I split a dataframe, then split it again, and the analysis was taking forever. Something was wrong. After inspection, the sub-split DF had all the factor levels from the original DF! Terrible since there were about 25,000 in one variable. It just took forever, which I don't think it should but hey I gave up on it.

I needed droplevels. You can apply it to the whole DF, removing unused levels from your old DF and then assign it (to a new one or just write over the old one).

your_new_df = droplevels(your_old_df)

(Google cannot handle the less than sign, used for "get" in R instead of =, with either the code tag or the pre tag, it just blows it up. Annoying.)

Then I could run the ordering code on dates. But no: there is, I learned, order and there is rank. There is also sort but I managed to avoid that somehow, so I won't discuss that here.

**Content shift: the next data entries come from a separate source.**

import Literature.MathematicalPhysics.QuantumFieldTheory.Balaban1983to89.B8Thm4ExistsAtGammaRec
import Literature.MathematicalPhysics.QuantumFieldTheory.Balaban1983to89.B8Ineq133CubeMemberGammaRec
import Literature.MathematicalPhysics.QuantumFieldTheory.Balaban1983to89.B8DentedCubeMemberZdRec
import Literature.MathematicalPhysics.QuantumFieldTheory.Balaban1983to89.B8Prop6DentedCubeMemberGamma
/-- **The truncated exponential commutes with polynomial substitution** in degrees `≤ N`:
`truncExp (P(b₁, …, b_m)) ≡ P(truncExp b₁, …, truncExp b_m) (mod t^{N+1})`. [folklore] -/
theorem coeff_truncExp_aeval {N : ℕ} (hN : ∀ k, k ≤ N → ((k ! : ℕ) : K) ≠ 0)
    (δ : Derivation K B B) {ι : Type*} (b : ι → B) (P : MvPolynomial ι K) {n : ℕ} (hn : n ≤ N) :
    (truncExp N δ (MvPolynomial.aeval b P)).coeff n =
      (MvPolynomial.aeval (fun i => truncExp N δ (b i)) P).coeff n := by
  have h1 : truncExpHom hN δ (MvPolynomial.aeval b P) =
      MvPolynomial.aeval (fun i => truncExpHom hN δ (b i)) P := by
    rw [← AlgHom.comp_apply, MvPolynomial.comp_aeval]
  have h2 : Ideal.Quotient.mkₐ K (Ideal.span {(X : Polynomial B) ^ (N + 1)})
      (MvPolynomial.aeval (fun i => truncExp N δ (b i)) P) =
      MvPolynomial.aeval (fun i => truncExpHom hN δ (b i)) P := by
    rw [← AlgHom.comp_apply, MvPolynomial.comp_aeval]
    rfl
  rw [truncExpHom_apply, ← h2, Ideal.Quotient.mkₐ_eq_mk, Ideal.Quotient.eq,
    Ideal.mem_span_singleton, X_pow_dvd_iff] at h1
  have := h1 n (Nat.lt_succ_of_le hn)
  rwa [coeff_sub, sub_eq_zero] at this

end TruncExp

/-! ### The slope derivation of a surface and the Taylor identity along the generic line -/

namespace Hypersurface

variable {K : Type*} [Field K] (f : MvPolynomial (Fin 3) K) [Fact (Irreducible f)]

/-- Coefficientwise action of a derivation of `L = K(S)` on `L[σ]`. [folklore] -/
noncomputable def cw (D : Derivation K (FnField f) (FnField f)) :
    Derivation K (Polynomial (FnField f)) (Polynomial (FnField f)) :=
  PolynomialModule.equivPolynomialSelf.compDer D.mapCoeffs

/-- `cw D` acts on coefficients. [folklore] -/
theorem coeff_cw (D : Derivation K (FnField f) (FnField f)) (p : Polynomial (FnField f)) (i : ℕ) :
    (cw f D p).coeff i = D (p.coeff i) := rfl

/-- `cw D (C a) = C (D a)`. [folklore] -/
theorem cw_C (D : Derivation K (FnField f) (FnField f)) (a : FnField f) :
    cw f D (C a) = C (D a) := by
  ext i
  rw [coeff_cw, coeff_C, coeff_C]
  split_ifs
  · rfl
  · exact map_zero D

/-- `cw D σ = 0` (the slope is a constant). [folklore] -/
theorem cw_X (D : Derivation K (FnField f) (FnField f)) : cw f D X = 0 := by
  ext i
  rw [coeff_cw, coeff_X, coeff_zero]
  split_ifs
  · exact D.map_one_eq_zero
  · exact map_zero D

/-- **The slope derivation** `𝒟 = D₀ + σ D₁` of `L[σ]` (`D₀, D₁` the graph derivations acting on
coefficients, `σ` the formal slope). [folklore] -/
noncomputable def slopeDeriv : Derivation K (Polynomial (FnField f)) (Polynomial (FnField f)) :=
  cw f (gD f 0) + (X : Polynomial (FnField f)) • cw f (gD f 1)

/-- `𝒟 (C a) = C (D₀ a) + σ C (D₁ a)`. [folklore] -/
theorem slopeDeriv_C (a : FnField f) :
    slopeDeriv f (C a) = C (gD f 0 a) + X * C (gD f 1 a) := by
  rw [slopeDeriv, Derivation.add_apply, Derivation.smul_apply, cw_C, cw_C, smul_eq_mul]

/-- `𝒟 σ = 0`. [folklore] -/
theorem slopeDeriv_X : slopeDeriv f X = 0 := by
  rw [slopeDeriv, Derivation.add_apply, Derivation.smul_apply, cw_X, cw_X, smul_zero, add_zero]

/-- **The osculating polynomials** `T_k(σ) = 𝒟ᵏ (z̄) ∈ L[σ]` of the surface (`z̄ = x̄₂`).
[folklore] -/
noncomputable def osc (k : ℕ) : Polynomial (FnField f) :=
  (slopeDeriv f)^[k] (C (toFn f (MvPolynomial.X 2)))

/-- `T₀ = z̄`. [folklore] -/
theorem osc_zero : osc f 0 = C (toFn f (MvPolynomial.X 2)) := rfl

/-- `T_{k+1} = 𝒟 T_k`. [folklore] -/
theorem osc_succ (k : ℕ) : osc f (k + 1) = slopeDeriv f (osc f k) := by
  rw [osc, Function.iterate_succ_apply']
  rfl

variable {f}

/-- `truncExp 𝒟 (x̄₀) = x̄₀ + t`. [folklore] -/
theorem truncExp_slopeDeriv_X_zero (h2 : toFn f (MvPolynomial.pderiv 2 f) ≠ 0) {N : ℕ} (hN1 : 1 ≤ N) :
    truncExp N (slopeDeriv f) (C (toFn f (MvPolynomial.X 0))) =
      C (C (toFn f (MvPolynomial.X 0))) + X := by
  have h1 : slopeDeriv f (C (toFn f (MvPolynomial.X 0))) = 1 := by
    rw [slopeDeriv_C, gD_X_self h2 (show (0 : Fin 3) ≠ 2 by decide),
      gD_X_of_ne h2 (show (1 : Fin 3) ≠ 2 by decide) (show (0 : Fin 3) ≠ 1 by decide)
        (show (0 : Fin 3) ≠ 2 by decide), map_one, map_zero, mul_zero, add_zero]
  have hk : ∀ k, (slopeDeriv f)^[k + 2] (C (toFn f (MvPolynomial.X 0))) = 0 := by
    intro k
    rw [Function.iterate_add_apply, Function.iterate_succ_apply, Function.iterate_one, h1,
      Derivation.map_one_eq_zero]
    exact Function.iterate_fixed (map_zero _) k
  refine Polynomial.ext fun n => ?_
  rw [coeff_truncExp, coeff_add, coeff_C, coeff_X]
  match n with
  | 0 => simp
  | 1 => simp [h1, hN1]
  | n + 2 =>
    rw [if_neg (show n + 2 ≠ 0 by omega), if_neg (show (1 : ℕ) ≠ n + 2 by omega), add_zero]
    split_ifs
    · rw [hk n, smul_zero]
    · rfl

/-- `truncExp 𝒟 (x̄₁) = x̄₁ + σ t`. [folklore] -/
theorem truncExp_slopeDeriv_X_one (h2 : toFn f (MvPolynomial.pderiv 2 f) ≠ 0) {N : ℕ} (hN1 : 1 ≤ N) :
    truncExp N (slopeDeriv f) (C (toFn f (MvPolynomial.X 1))) =
      C (C (toFn f (MvPolynomial.X 1))) + C X * X := by
  have h1 : slopeDeriv f (C (toFn f (MvPolynomial.X 1))) = X := by
    rw [slopeDeriv_C, gD_X_self h2 (show (1 : Fin 3) ≠ 2 by decide),
      gD_X_of_ne h2 (show (0 : Fin 3) ≠ 2 by decide) (show (1 : Fin 3) ≠ 0 by decide)
        (show (1 : Fin 3) ≠ 2 by decide), map_one, map_zero, mul_one, zero_add]
  have hk : ∀ k, (slopeDeriv f)^[k + 2] (C (toFn f (MvPolynomial.X 1))) = 0 := by
    intro k
    rw [Function.iterate_add_apply, Function.iterate_succ_apply, Function.iterate_one, h1,
      slopeDeriv_X]
    exact Function.iterate_fixed (map_zero _) k
  refine Polynomial.ext fun n => ?_
  rw [coeff_truncExp, coeff_add, coeff_C, coeff_C_mul, coeff_X]
  match n with
  | 0 => simp
  | 1 => simp [h1, hN1]
  | n + 2 =>
    rw [if_neg (show n + 2 ≠ 0 by omega), if_neg (show (1 : ℕ) ≠ n + 2 by omega), mul_zero,
      add_zero]
    split_ifs
    · rw [hk n, smul_zero]
    · rfl

/-- `truncExp 𝒟 (z̄) = Σ_{k ≤ N} T_k tᵏ / k!`. [folklore] -/
theorem truncExp_slopeDeriv_X_two (N : ℕ) :
    truncExp N (slopeDeriv f) (C (toFn f (MvPolynomial.X 2))) =
      ∑ k ∈ range (N + 1), C (((k ! : ℕ) : K)⁻¹ • osc f k) * X ^ k := rfl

Note that for rank you need to figure out what to do with ties! (That is, when values are equal, how to rank them exactly.)

There was a really great post about it on Stackoverflow but I can't find it at the moment. This post might help, though.

Or, I made a nice little example! I use R: as the start of the input lines since the greater than symbol and blogger are not friends.

R: the_list = c('A', 'D', 'B', 'C')

R: order(the_list)

[1] 1 3 4 2

R; rank(the_list)

[1] 1 4 2 3


So, you see the two outputs are different.
Order says, put the first element first, then the third element would come next (B), then the fourth element (C), then the second element (D).
Rank says, the first element is first, the second element (D) is the fourth of them all, the third element (B) is the second overall, and the fourth element (C) is the third overall.

So after that, I wanted to unsplit. But, no, I had added the rank column, so instead of 400 rows I only got 100 (I had 100 df's with 4 rows each). Unsplit does not work well (or at all?) if you add (or subtract?) items. So stackoverflow told me I needed do.call and rbind ("row bind").

rejoined_df = do.call(rbind, splitted_df)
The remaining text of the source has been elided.